See Quickstart above and examples in `examples/basic_usage.py`.

---

## Round-trip Python ↔ R behavior

rpy-bridge attempts to convert Python objects to R and back. Most objects used in
scientific and ML pipelines round-trip cleanly, but some heterogeneous Python
structures may be wrapped or slightly altered due to differences in R’s type
system.

| Python type | Round-trip fidelity | Notes |
| ---------------------------------------------- | ------------------- | --------------------------------------------------------------------- |
| `int`, `float`, `bool`, `str` | High | Scalars convert directly |
| Homogeneous `list` of numbers/strings | High | Converted to atomic R vectors |
| Nested homogeneous lists | High | Converted to nested R lists |
| `pandas.DataFrame` / `pd.Series` | High | Converted to `data.frame` and normalized on return |
| Mixed-type `list` or `dict` | Partial | May be wrapped in single-element vectors |
| `None` / `pd.NA` | High | Converted to R `NULL` |

---

## R setup helpers

Helper scripts are provided in `examples/r-deps/` to prepare R environments.

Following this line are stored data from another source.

import Mathlib
import HarnessLib
import Literature.NumberTheory.LFunctions.SuzukiCanonicalSystem
import Summits.RiemannHypothesis.RiemannHypothesis.Theorems.SuzukiWindowsDoorPlumbing
import Summits.RiemannHypothesis.RiemannHypothesis.Theorems.SuzukiWindowsDoorOpPath
import Summits.RiemannHypothesis.RiemannHypothesis.Theses.SuzukiWindowsDoor

/-!
# RiemannHypothesis / SuzukiWindowsDoor — crux A1 `WindowsImplyContraction` (stmt-RiemannHypothesis-19732) PROVED (RH-FREE, ζ-FREE)

Closes the rank-2 crux of route `route-RiemannHypothesis-SuzukiWindowsDoor` BY NAME:
`suzukiWindowsDoor_windowsImplyContraction_proof : …Theses.SuzukiWindowsDoor.WindowsImplyContraction` — for a
continuous real kernel `K` whose truncated Hankel operators have no unit eigenvalue in ANY window
(`Literature.NumberTheory.LFunctions.NoUnitEigenvalue K t` for all `t ≥ 0`), every window output is square-integrable
on the line with `∫_ℝ (𝖪[t]f)² ≤ ∫_{(−t,t)} f²`. The kernel-checked composition `WindowsImplyContraction_of` of LINE
«plumbing» (planner rh-dbr-theory g5) with all four registered stubs and the core landed:
`…Cruxes.WindowsImplyContraction.Plumbing.{stub_opPath (file SuzukiWindowsDoorOpPath), pathContraction,
stub_eigenTransfer, stub_windowIneq, stub_lineOfWindows (file SuzukiWindowsDoorPlumbing)}`.
RH-FREE mathematics about an RH-equivalent criterion ([Su20] arXiv:1907.07302, Thm 1.2/1.5); nothing here bears on
the truth of RH.
-/

-- D-0017: `Summit.<S>.<S>.…` is the designed namespace of a single-problem summit.
set_option linter.dupNamespace false

namespace Summit.RiemannHypothesis.RiemannHypothesis.Theorems

open Summit.RiemannHypothesis.RiemannHypothesis.Cruxes.WindowsImplyContraction.Plumbing in
/-- **Route `SuzukiWindowsDoor`, crux A1 `WindowsImplyContraction` (stmt-RiemannHypothesis-19732) — PROVED
(RH-FREE, ζ-FREE).** No unit eigenvalue of `𝖪[t]` in any window ⟹ every window map is a contraction into `L²(ℝ)`. -/
theorem suzukiWindowsDoor_windowsImplyContraction_proof :
    Summit.RiemannHypothesis.RiemannHypothesis.Theses.SuzukiWindowsDoor.WindowsImplyContraction := by
  intro K hK hW
  refine stub_lineOfWindows K hK fun t ht f hf => ?_
  obtain ⟨T, hc, h0, hsk, hR⟩ := stub_opPath K hK
  have hn : ∀ t : ℝ, 0 ≤ t → ‖T t‖ < 1 :=
    pathContraction T hc h0 (fun s hs => (hsk s hs).1) (fun s hs => (hsk s hs).2)
      (fun s hs => stub_eigenTransfer K hK T hR s hs (hW s hs))
  exact stub_windowIneq K hK T hR t ht (hn t ht) f hf

end Summit.RiemannHypothesis.RiemannHypothesis.Theorems
import Summits.ValiantsHypothesis.ValiantsHypothesis.Theorems.LacunarySymmetroidMatrixDescartesCensusChamber830
import Summits.ValiantsHypothesis.ValiantsHypothesis.Theorems.LacunarySymmetroidMatrixDescartesCensusChamberSymmetry

/-!
# `MatrixDescartes` census — chamber 1763: complete door-A row as the MIRROR of chamber 830

HONEST FRAMING.  Object-search cell `pub-symmetroid`, door-A target `DoorA26 := PosRootLawAt 2 6 19`
(stmt-ValiantsHypothesis-19979; OPEN, typed, never asserted), crux `Theses.LacunarySymmetroid.MatrixDescartes`
(stmt-ValiantsHypothesis-18050).  Chamber 1763 of theory g6's table (smallest member `(0,6,15,17,20,27)`; words `DDDIDD` / `IIIDII`)
is the MIRROR of chamber 830 (`d ↦ d₅ − d_{5−i}`, pair-sum order reversed and letters relabelled `i ↦ 5 − i`): the landed complete row
`Census.doorA26_on_chamber830` transfers by `Census.chamberRow_mirror` (`x ↦ 1/x`, tree file …CensusChamberSymmetry) — no second certificate.
Nothing here bears on `V = 19`, on other chambers, on `DoorA26` as a whole (OPEN), on the crux, or on `VP ≠ VNP`.

[folklore] Bookkeeping (generated by the seat's `gen_mirror.py`); elementary.
-/

-- `Summit.ValiantsHypothesis.ValiantsHypothesis.…` repeats a component by the D-0017 layout
-- (single-conjunct summit), which the `dupNamespace` linter flags; the name is mandated.
set_option linter.dupNamespace false

namespace Summit.ValiantsHypothesis.ValiantsHypothesis.Theorems.LacunarySymmetroidMatrixDescartes.Census

/-- **DOOR-A ROW ON THE WHOLE CHAMBER 1763** (mirror of chamber 830): every exponent vector whose pair sums are ordered as in chamber 1763
(smallest member `(0,6,15,17,20,27)`) satisfies `ζ(2,6; d) ≤ 19`. [folklore] -/
theorem doorA26_on_chamber1763 (d : Fin 6 → ℕ)
    (hd : StrictMono ((fun p : Fin 6 × Fin 6 => d p.1 + d p.2) ∘
      ![(0, 0), (0, 1), (1, 1), (0, 2), (0, 3), (0, 4), (1, 2), (1, 3), (1, 4), (0, 5), (2, 2),
        (2, 3), (1, 5), (3, 3), (2, 4), (3, 4), (4, 4), (2, 5), (3, 5), (4, 5), (5, 5)])) :
    PosRootLawOn 2 6 19 d := by
  have hσ : (fun t : Fin 21 => (((![(0, 0), (0, 1), (0, 2), (0, 3), (1, 1), (1, 2), (1, 3), (2, 2), (0, 4), (2, 3), (3, 3),
        (0, 5), (1, 4), (2, 4), (3, 4), (1, 5), (2, 5), (3, 5), (4, 4), (4, 5), (5, 5)] : Fin 21 → Fin 6 × Fin 6) (Fin.rev t)).2.rev,
      ((![(0, 0), (0, 1), (0, 2), (0, 3), (1, 1), (1, 2), (1, 3), (2, 2), (0, 4), (2, 3), (3, 3),
        (0, 5), (1, 4), (2, 4), (3, 4), (1, 5), (2, 5), (3, 5), (4, 4), (4, 5), (5, 5)] : Fin 21 → Fin 6 × Fin 6) (Fin.rev t)).1.rev)) =
      (![(0, 0), (0, 1), (1, 1), (0, 2), (0, 3), (0, 4), (1, 2), (1, 3), (1, 4), (0, 5), (2, 2),
        (2, 3), (1, 5), (3, 3), (2, 4), (3, 4), (4, 4), (2, 5), (3, 5), (4, 5), (5, 5)] : Fin 21 → Fin 6 × Fin 6) := by
    funext t; fin_cases t <;> rfl
  refine chamberRow_mirror _ (fun d' hd' => doorA26_on_chamber830 d' hd') d ?_
  rw [hσ]; exact hd

/-- Non-vacuity: the smallest member of chamber 1763. [folklore] -/
example : PosRootLawOn 2 6 19 (![0, 6, 15, 17, 20, 27] : Fin 6 → ℕ) :=
  doorA26_on_chamber1763 _ (Fin.strictMono_iff_lt_succ.2 (by decide))

end Summit.ValiantsHypothesis.ValiantsHypothesis.Theorems.LacunarySymmetroidMatrixDescartes.Census
import Mathlib.RingTheory.Filtration
import Mathlib.RingTheory.Noetherian.Basic
import Mathlib.LinearAlgebra.Quotient.Basic
import HarnessLib

/-!
# `p`-power torsion in Noetherian modules: bounded exponent, exact eigenvectors, content bounds

Topic `Algebra/Module`; namespace `Literature.Algebra.Module`.  Theorems only (Mathlib-only
imports; no definition, no named fact, no instance, no `sorry`).

Three pieces of module-theoretic bookkeeping from the proof of [Scholze2015, Thm. V.4.1 /
Cor. V.4.2] ("`H^i(X_K, ℳ_{ξ,K})` is a finitely generated module … the eigensystem occurs
integrally"), isolated over a commutative ring `R`, an element `p ∈ R` and an `R`-module `H`
(there: `R = 𝒪_E`, `H = H^q(X_K, M̃)`, `W = H^q(X_K, Ṽ) = H[1/p]`):

* `exists_forall_pow_smul_eq_zero` — in a NOETHERIAN module the `p`-power torsion has bounded
  exponent: some `p^e` kills every `p`-power torsion element (the kernels of `p^m` stabilise);
* `exists_smul_eigenvector_of_ker_torsion` — if `f : H → W` is `R`-linear with `p`-power-torsion
  kernel and intertwines endomorphisms `S j` of `H` with `S' j` of `W`, and `f c₀` is a simultaneous
  eigenvector of the `S' j` with eigenvalues `χ j ∈ R`, then `c = p^e c₀` is an EXACT simultaneous
  eigenvector of the `S j` in `H` (and `f c = p^e f c₀`);
* `exists_content_bound` — over a Noetherian LOCAL ring with `p` in the maximal ideal and `H`
  finitely generated, an element `c` which is not `p`-power torsion has BOUNDED CONTENT: there is
  `m₀` with `p^u c ≠ p^{u+m₀} y` for all `u`, `y` (Krull's intersection theorem in `H/H[p^∞]`,
  Mathlib `Ideal.iInf_pow_smul_eq_bot_of_isLocalRing`); `not_torsion_of_map_ne_zero` supplies the
  hypothesis from `f c ≠ 0` in a `p`-torsion-free `W`.

## References

* P. Scholze, *On torsion in the cohomology of locally symmetric varieties*, Ann. of Math. 182
  (2015), §V.4, proof of Thm. V.4.1 [Scholze2015].
* N. Bourbaki, *Algèbre commutative*, Ch. III §3 (Krull's intersection theorem). [folklore]
-/

namespace Literature.Algebra.Module

variable {R : Type*} [CommRing R] {H : Type*} [AddCommGroup H] [Module R H]

/-! ### Bounded exponent of the `p`-power torsion -/

/-- **In a Noetherian module the `p`-power torsion has bounded exponent**: there is `e` such that
`p^m z = 0` for some `m` implies `p^e z = 0` (the ascending chain `ker p^m` stabilises). [folklore] -/
theorem exists_forall_pow_smul_eq_zero [IsNoetherian R H] (p : R) :
    ∃ e : ℕ, ∀ (z : H) (m : ℕ), p ^ m • z = 0 → p ^ e • z = 0 := by
  let f : ℕ →o Submodule R H :=
    { toFun := fun m => LinearMap.ker (LinearMap.lsmul R H (p ^ m))
      monotone' := fun m m' h z hz => by
        simp only [LinearMap.mem_ker, LinearMap.lsmul_apply] at hz ⊢
        obtain ⟨d, rfl⟩ := Nat.exists_eq_add_of_le h
        rw [add_comm, pow_add, mul_smul, hz, smul_zero] }
  obtain ⟨e, he⟩ := (monotone_stabilizes_iff_noetherian.2 inferInstance) f
  refine ⟨e, fun z m hz => ?_⟩
  rcases le_or_gt m e with h | h
  · obtain ⟨d, rfl⟩ := Nat.exists_eq_add_of_le h
    rw [add_comm, pow_add, mul_smul, hz, smul_zero]
  · have hf : ∀ (k : ℕ) (w : H), w ∈ f k ↔ p ^ k • w = 0 := fun k w => by
      change w ∈ LinearMap.ker (LinearMap.lsmul R H (p ^ k)) ↔ _
      rw [LinearMap.mem_ker, LinearMap.lsmul_apply]
    have hmem : z ∈ f m := (hf m z).2 hz
    rw [← he m h.le] at hmem
    exact (hf e z).1 hmem

/-! ### Exact eigenvectors from eigenvectors modulo `p`-power torsion -/

/-- **An eigenvector of `W` coming from `H` has a `p`-power multiple which is an exact eigenvector in
`H`**, when `ker (f : H → W)` is `p`-power torsion of bounded exponent.
[cite: Scholze2015, §V.4 (proof of Thm. V.4.1)] -/
theorem exists_smul_eigenvector_of_ker_torsion [IsNoetherian R H] (p : R) {W : Type*}
    [AddCommGroup W] [Module R W] (f : H →ₗ[R] W)
    (hf : ∀ z : H, f z = 0 → ∃ m : ℕ, p ^ m • z = 0) {J : Type*} (S : J → Module.End R H)
    (S' : J → Module.End R W) (hS : ∀ (j : J) (z : H), f (S j z) = S' j (f z)) (χ : J → R)
    (c₀ : H) (hc₀ : ∀ j, S' j (f c₀) = χ j • f c₀) :
    ∃ e : ℕ, ∀ j, S j (p ^ e • c₀) = χ j • (p ^ e • c₀) := by
  obtain ⟨e, he⟩ := exists_forall_pow_smul_eq_zero (H := H) p
  refine ⟨e, fun j => ?_⟩
  have hz : f (S j c₀ - χ j • c₀) = 0 := by
    rw [map_sub, map_smul, hS, hc₀, sub_self]
  obtain ⟨m, hm⟩ := hf _ hz
  have h0 := he _ m hm
  rw [smul_sub, sub_eq_zero, smul_comm] at h0
  rw [map_smul, h0, smul_comm]

/-! ### Content bounds -/

/-- If `f c ≠ 0` for an `R`-linear `f : H → W` into a module without `p`-torsion, then `c` is not
`p`-power torsion. [folklore] -/
theorem not_torsion_of_map_ne_zero (p : R) {W : Type*} [AddCommGroup W] [Module R W]
    (hW : ∀ w : W, p • w = 0 → w = 0) (f : H →ₗ[R] W) {c : H} (hc : f c ≠ 0) (m : ℕ) :
    p ^ m • c ≠ 0 := by
  intro h
  apply hc
  have key : ∀ (m : ℕ) (w : W), p ^ m • w = 0 → w = 0 := by
    intro m
    induction m with
    | zero => intro w hw; simpa using hw
    | succ m ih =>
      intro w hw
      rw [pow_succ, mul_smul] at hw
      exact hW _ (ih _ hw)
  exact key m (f c) (by rw [← map_pow_smul_eq f, h, map_zero])
where
  map_pow_smul_eq (f : H →ₗ[R] W) : f (p ^ m • c) = p ^ m • f c := map_smul f _ _

/-- **Bounded content.**  Over a Noetherian local ring `R` with `p` in the maximal ideal, in a
finitely generated module `H`, an element `c` which is not `p`-power torsion satisfies
`p^u c ≠ p^{u+m₀} y` for all `u, y`, for some `m₀`: otherwise `c ≡ p^{m₀} y` modulo the `p`-power
torsion `T = H[p^e]` for every `m₀`, so the image of `c` in `H/T` lies in `⋂ p^{m₀}(H/T) = 0`
(Krull's intersection theorem), i.e. `c ∈ T`. [cite: Scholze2015, §V.4 (proof of Thm. V.4.1)] -/
theorem exists_content_bound [IsNoetherianRing R] [IsLocalRing R] [Module.Finite R H] {p : R}
    (hp : p ∈ IsLocalRing.maximalIdeal R) (c : H) (hc : ∀ m : ℕ, p ^ m • c ≠ 0) :
    ∃ m₀ : ℕ, ∀ (u : ℕ) (y : H), p ^ u • c ≠ p ^ (u + m₀) • y := by
  obtain ⟨e, he⟩ := exists_forall_pow_smul_eq_zero (H := H) p
  -- the `p`-power torsion `T = ker p^e` and the quotient `H/T`
  let T : Submodule R H := LinearMap.ker (LinearMap.lsmul R H (p ^ e))
  have hT : ∀ z : H, z ∈ T ↔ p ^ e • z = 0 := fun z => by
    simp only [T, LinearMap.mem_ker, LinearMap.lsmul_apply]
  by_contra hcon
  push Not at hcon
  -- `c ≡ p^{m₀} y (mod T)` for every `m₀`
  have hmem : ∀ m₀ : ℕ, T.mkQ c ∈ ((Ideal.span {p}) ^ m₀ • ⊤ : Submodule R (H ⧸ T)) := by
    intro m₀
    obtain ⟨u, y, hy⟩ := hcon m₀
    have hdiff : c - p ^ m₀ • y ∈ T := by
      rw [hT]
      apply he _ u
      rw [smul_sub, hy, pow_add, mul_smul, sub_self]
    have heq : T.mkQ c = p ^ m₀ • T.mkQ y := by
      rw [← map_smul, ← sub_eq_zero, ← map_sub, Submodule.mkQ_apply, Submodule.Quotient.mk_eq_zero]
      exact hdiff
    rw [heq, Ideal.span_singleton_pow]
    exact Submodule.smul_mem_smul (Ideal.mem_span_singleton_self _) Submodule.mem_top
  have hI : (Ideal.span {p} : Ideal R) ≠ ⊤ := fun h =>
    IsLocalRing.maximalIdeal.isMaximal R |>.ne_top
      (top_le_iff.1 (h ▸ (Ideal.span_le.2 (Set.singleton_subset_iff.2 hp))))
  have hbot := Ideal.iInf_pow_smul_eq_bot_of_isLocalRing (I := Ideal.span {p}) (M := H ⧸ T) hI
  have h0 : T.mkQ c = 0 := by
    rw [← Submodule.mem_bot R, ← hbot, Submodule.mem_iInf]
    exact hmem
  rw [Submodule.mkQ_apply, Submodule.Quotient.mk_eq_zero, hT] at h0
  exact hc e h0

end Literature.Algebra.Module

- Install system R dependencies (macOS / Homebrew):

```bash
bash examples/r-deps/install_r_dev_deps_homebrew.sh
```

- Initialize an `renv` project:

```r
source("examples/r-deps/setup_env.R")
```

- Restore the environment on a new machine:

```r
renv::restore()
```

---

## Who this is for

rpy-bridge is designed for:

- Python-first pipelines that rely on mature R code
- Teams where R logic must remain authoritative
- CI or production systems that cannot rely on interactive R sessions
- Multi-repo or multi-directory projects with non-trivial filesystem layouts

It is **not** intended as a convenience wrapper for exploratory R usage.

---

## Licensing

- rpy-bridge is released under the MIT License © 2025 Victoria Cheung
- Depends on [`rpy2`](https://rpy2.github.io), licensed under the GNU GPL (v2 or later)

---

## Acknowledgements

This package was spun out of internal tooling I wrote at Revolution Medicines.
Thanks to the team there for supporting its open-source release.